Lift out all lines below that contain "NumberTheory".
── Given records
import Summits.BirchSwinnertonDyer.Rank1Residual.P2.CongruentNumberOddAokiMonskyKernel
import Summits.BirchSwinnertonDyer.Rank1Residual.P2.CongruentNumberOddAokiMonskyRestrict
import Summits.BirchSwinnertonDyer.Rank1Residual.P2.CongruentNumberOddAokiMonskyShape
import HarnessLib

/-!
# Cell `bsd-monsky`: AOKI = MONSKY, THE ODD CLASS `n ≡ 3 (mod 8)` — the theorem:
# `selmerDimFormula (p₁⋯p_k) = 2 + s_odd(p₁⋯p_k)` for every square-free `n = p₁⋯p_k ≡ 3 (mod 8)` (nothing asserted)

HONEST FRAMING (cell `bsd-monsky`, run/shared/lean/pub/bsd-monsky/, README §1: ONE theorem on ONE explicit
infinite family at the prime `2`; nothing here is part of it). This file asserts NO arithmetic fact. It proves, for
EVERY `k` and every injective family of primes with `n = p₁⋯p_k ≡ 3 (mod 8)`, that Aoki 1999 Thm 2.2's closed
formula `selmerDimFormula n` equals `2 + monskySelmerRankOdd p` (Monsky's ODD matrix count, appendix to
Heath-Brown 1994, p. 39: `M = ( A + D₂  D₂ ; D₂  A + D₋₂ )`) — the second of the three classes of Aoki's typed
range (`n ≡ 6 (mod 8)`: `…EvenAokiMonskyAllPrimes.lean`; `n ≡ 7 (mod 8)`: OWED, HOME/proof/PROOF-B-AOKI-MONSKY.md §5).
Hence from Aoki's refereed theorem alone `#Sel₂(E_{p₁⋯p_k}) = 2^{2 + s_odd}` on this class (the odd case of HB94 is
itself fully proved in print: this is a kernel consistency check of two published 2-descents, no flag rides on it).

Proof: the odd kernel count (`…OddAokiMonskyKernel.lean`) gives `s + 2 rank C + rank(G|W₀) = |T₁| + k` with
`W₀ = {u : (u ᵥ* Aᵀ)_{T₁} = 0}`; Aoki's `Λ_{S,T} ≅ C` (`S = {p_i}`, `T = T₁`, no prime `2`), and his essential space
is `W₃ = W₀ ∩ {x_w ≡ ±1 (8)} = W₀ ∩ ker (t ⬝ ·)` (`…OddAokiMonskyShape.lean`); for the Gram form `B = toBilin' G`
one has `B(𝟙, ·) = t ⬝ ·` (zero row sums of `A`) and `B(𝟙, 𝟙) = Σ t_i = 1` (`n ≡ 3 (mod 8)`, through `χ₈`), so by
the restriction lemma R2 (`…OddAokiMonskyRestrict.lean`) `rad W₃ = rad W₀` while `dim W₃ = dim W₀ − 1`:
`rank(G|W₃) = rank(G|W₀) − 1`, and `d = 1 + k + |T₁| − 2 rank C − rank(G|W₃) = 2 + s`.

References: [Aoki1999] Thm. 2.2 p. 81, proof p. 98, Thm. 4.1 p. 87; [HeathBrown1994SelmerCongruentII] Appendix
(Monsky), typescript p. 39 L10–L33; [IrelandRosen1990] Ch. 5 §§1–2.
-/

noncomputable section

open scoped Classical

open Matrix WeierstrassCurve Literature.NumberTheory.EllipticCurves
  Literature.NumberTheory.EllipticCurves.Aoki1999
  Literature.NumberTheory.EllipticCurves.HeathBrown1994
  Literature.NumberTheory.EllipticCurves.HeathBrown1994.Families
  Literature.NumberTheory.QuadraticForms

set_option autoImplicit false

namespace Summit.BirchSwinnertonDyer.Rank1Residual.P2.AokiMonsky

variable {k : ℕ} (p : Fin k → ℕ) (hp : ∀ i, (p i).Prime) (hinj : Function.Injective p)

/-- All `pᵢ` are odd when `p₁⋯p_k` is odd. [folklore] -/
theorem odd_of_prod_odd (hP : (∏ i, p i) % 2 = 1) : ∀ i, Odd (p i) := by
  have hP' : Odd (∏ i, p i) := Nat.odd_iff.mpr hP
  exact fun i => hP'.of_dvd_nat (Finset.dvd_prod_of_mem p (Finset.mem_univ i))

/-- **Zero row sums of `A` read on `G`: `Σ_i G_il = t_l`**, hence `B(𝟙, u) = t ⬝ u` for `B = toBilin' G`. [folklore] -/
theorem one_vecMul_gram (l : Fin k) :
    ((fun _ => (1 : ZMod 2)) ᵥ* (Matrix.of fun i l : Fin k =>
      (∑ j, addLegendreSym (-1) (p j) * ((legendreMatrix p)ᵀ i j * (legendreMatrix p)ᵀ l j)) +
        if i = l then addLegendreSym 2 (p i) else 0)) l = addLegendreSym 2 (p l) := by
  simp only [Matrix.vecMul, dotProduct, Matrix.of_apply, one_mul, Finset.sum_add_distrib, Finset.sum_ite_eq',
    Finset.mem_univ, if_true]
  suffices h : ∑ i, ∑ j, addLegendreSym (-1) (p j) * ((legendreMatrix p)ᵀ i j * (legendreMatrix p)ᵀ l j) = 0 by
    rw [h, zero_add]
  rw [Finset.sum_comm]
  refine Finset.sum_eq_zero fun j _ => ?_
  have : ∑ i, addLegendreSym (-1) (p j) * ((legendreMatrix p)ᵀ i j * (legendreMatrix p)ᵀ l j) =
      addLegendreSym (-1) (p j) * (legendreMatrix p)ᵀ l j * ∑ i, (legendreMatrix p)ᵀ i j := by
    rw [Finset.mul_sum]
    exact Finset.sum_congr rfl fun i _ => by ring
  rw [this, transposeA_sum_col p j, mul_zero]

include hp hinj in
/-- **`Λ_{S,T} ≅ Aᵀ|_{ι × T₁}`** for `n ≡ 3 (mod 8)` (`S = {p_i}`, `T = T₁`; `λ_{p_j}(p_i) = (Aᵀ)_ij`). [cite: Aoki1999, Thm. 2.2 p. 81] -/
theorem rank_lamMatrix_prod_three_eq (h3 : (∏ i, p i) % 8 = 3) :
    (lamMatrix (∏ i, p i) (sSet (∏ i, p i)) (tSet (∏ i, p i))).rank =
      ((legendreMatrix p)ᵀ.submatrix id (Subtype.val : {j // addLegendreSym (-1) (p j) = 0} → Fin k)).rank := by
  have hodd := odd_of_prod_odd p (by omega)
  have hS := sSet_prod p hp hinj
  have hT := tSet_prod_three p hp hinj h3
  have hmemS : ∀ i, p i ∈ sSet (∏ i, p i) := fun i => by
    rw [hS]; exact Finset.mem_image_of_mem _ (Finset.mem_univ i)
  have hmemT : ∀ j : {j // addLegendreSym (-1) (p j) = 0}, p j.1 ∈ tSet (∏ i, p i) := fun j => by
    rw [hT]
    exact Finset.mem_image_of_mem _ (Finset.mem_filter.mpr
      ⟨Finset.mem_univ _, (eps_eq_zero_iff p hodd j.1).mp j.2⟩)
  let eS : Fin k ≃ ↥(sSet (∏ i, p i)) := Equiv.ofBijective (fun i => ⟨p i, hmemS i⟩)
    ⟨fun i j h => hinj (Subtype.ext_iff.mp h), fun x => by
      obtain ⟨xv, hxv⟩ := x
      rw [hS] at hxv
      obtain ⟨i, -, hi⟩ := Finset.mem_image.mp hxv
      exact ⟨i, Subtype.ext hi⟩⟩
  let eT : {j // addLegendreSym (-1) (p j) = 0} ≃ ↥(tSet (∏ i, p i)) :=
    Equiv.ofBijective (fun j => ⟨p j.1, hmemT j⟩)
    ⟨fun i j h => Subtype.ext (hinj (Subtype.ext_iff.mp h)), fun x => by
      obtain ⟨xv, hxv⟩ := x
      rw [hT] at hxv
      obtain ⟨i, hi, hix⟩ := Finset.mem_image.mp hxv
      exact ⟨⟨i, (eps_eq_zero_iff p hodd i).mpr (Finset.mem_filter.mp hi).2⟩, Subtype.ext hix⟩⟩
  have h2 : (lamMatrix (∏ i, p i) (sSet (∏ i, p i)) (tSet (∏ i, p i))).submatrix eS eT =
      (legendreMatrix p)ᵀ.submatrix id (Subtype.val : {j // addLegendreSym (-1) (p j) = 0} → Fin k) := by
    ext i j
    change lam (∏ i, p i) (p j.1) ((p i : ℕ) : ℤ) = _
    rw [Matrix.submatrix_apply, id, lam_odd_eq_transpose_legendreMatrix p hp hodd hinj i j.1]
  rw [← h2, Matrix.rank_submatrix]

include hp hinj in
/-- **Aoki's Gram matrix at `(p_i, p_l)` for odd `n`: `G_il = Σ_j ε_j (Aᵀ)_ij (Aᵀ)_lj + δ_il t_i`** (`ν = 0`).
[cite: Aoki1999, Thm. 2.2 p. 81, proof p. 98] -/
theorem gramMatrix_prime_prime_odd (h3 : (∏ i, p i) % 8 = 3) (i l : Fin k)
    (hi : p i ∈ sOneSet (∏ i, p i)) (hl : p l ∈ sOneSet (∏ i, p i)) :
    gramMatrix (∏ i, p i) ⟨p i, hi⟩ ⟨p l, hl⟩ =
      (∑ j, addLegendreSym (-1) (p j) * ((legendreMatrix p)ᵀ i j * (legendreMatrix p)ᵀ l j)) +
        if i = l then addLegendreSym 2 (p i) else 0 := by
  have hodd := odd_of_prod_odd p (by omega)
  unfold gramMatrix
  rw [Matrix.of_apply]
  have hnu : nu (∏ i, p i) = 0 := by unfold nu; rw [if_neg (by omega)]
  rw [hnu, zero_mul, add_zero]
  congr 1
  · rw [Finset.sum_coe_sort (sTwoSet (∏ i, p i))
        (fun q => lam (∏ i, p i) q ((p i : ℕ) : ℤ) * lam (∏ i, p i) q ((p l : ℕ) : ℤ)),
      sTwoSet_prod_three p hp hodd hinj h3, Finset.sum_image fun x _ y _ h => hinj h, Finset.sum_filter]
    refine Finset.sum_congr rfl fun j _ => ?_
    rw [eps_eq_ite p hodd j]
    by_cases hj : p j % 4 = 1
    · rw [if_pos hj, if_neg (not_not.mpr hj), zero_mul]
    · rw [if_neg hj, if_pos hj, one_mul, lam_odd_eq_transpose_legendreMatrix p hp hodd hinj i j,
        lam_odd_eq_transpose_legendreMatrix p hp hodd hinj l j]
  · by_cases hil : i = l
    · subst hil
      rw [if_pos rfl, if_pos rfl, lam_two_prime p hp hodd]
    · have hne : (⟨p i, hi⟩ : ↥(sOneSet (∏ i, p i))) ≠ ⟨p l, hl⟩ := fun h =>
        hil (hinj (Subtype.ext_iff.mp h))
      rw [if_neg hne, if_neg hil]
────
Task response →
open Matrix WeierstrassCurve Literature.NumberTheory.EllipticCurves
  Literature.NumberTheory.EllipticCurves.Aoki1999
  Literature.NumberTheory.EllipticCurves.HeathBrown1994
  Literature.NumberTheory.EllipticCurves.HeathBrown1994.Families
  Literature.NumberTheory.QuadraticForms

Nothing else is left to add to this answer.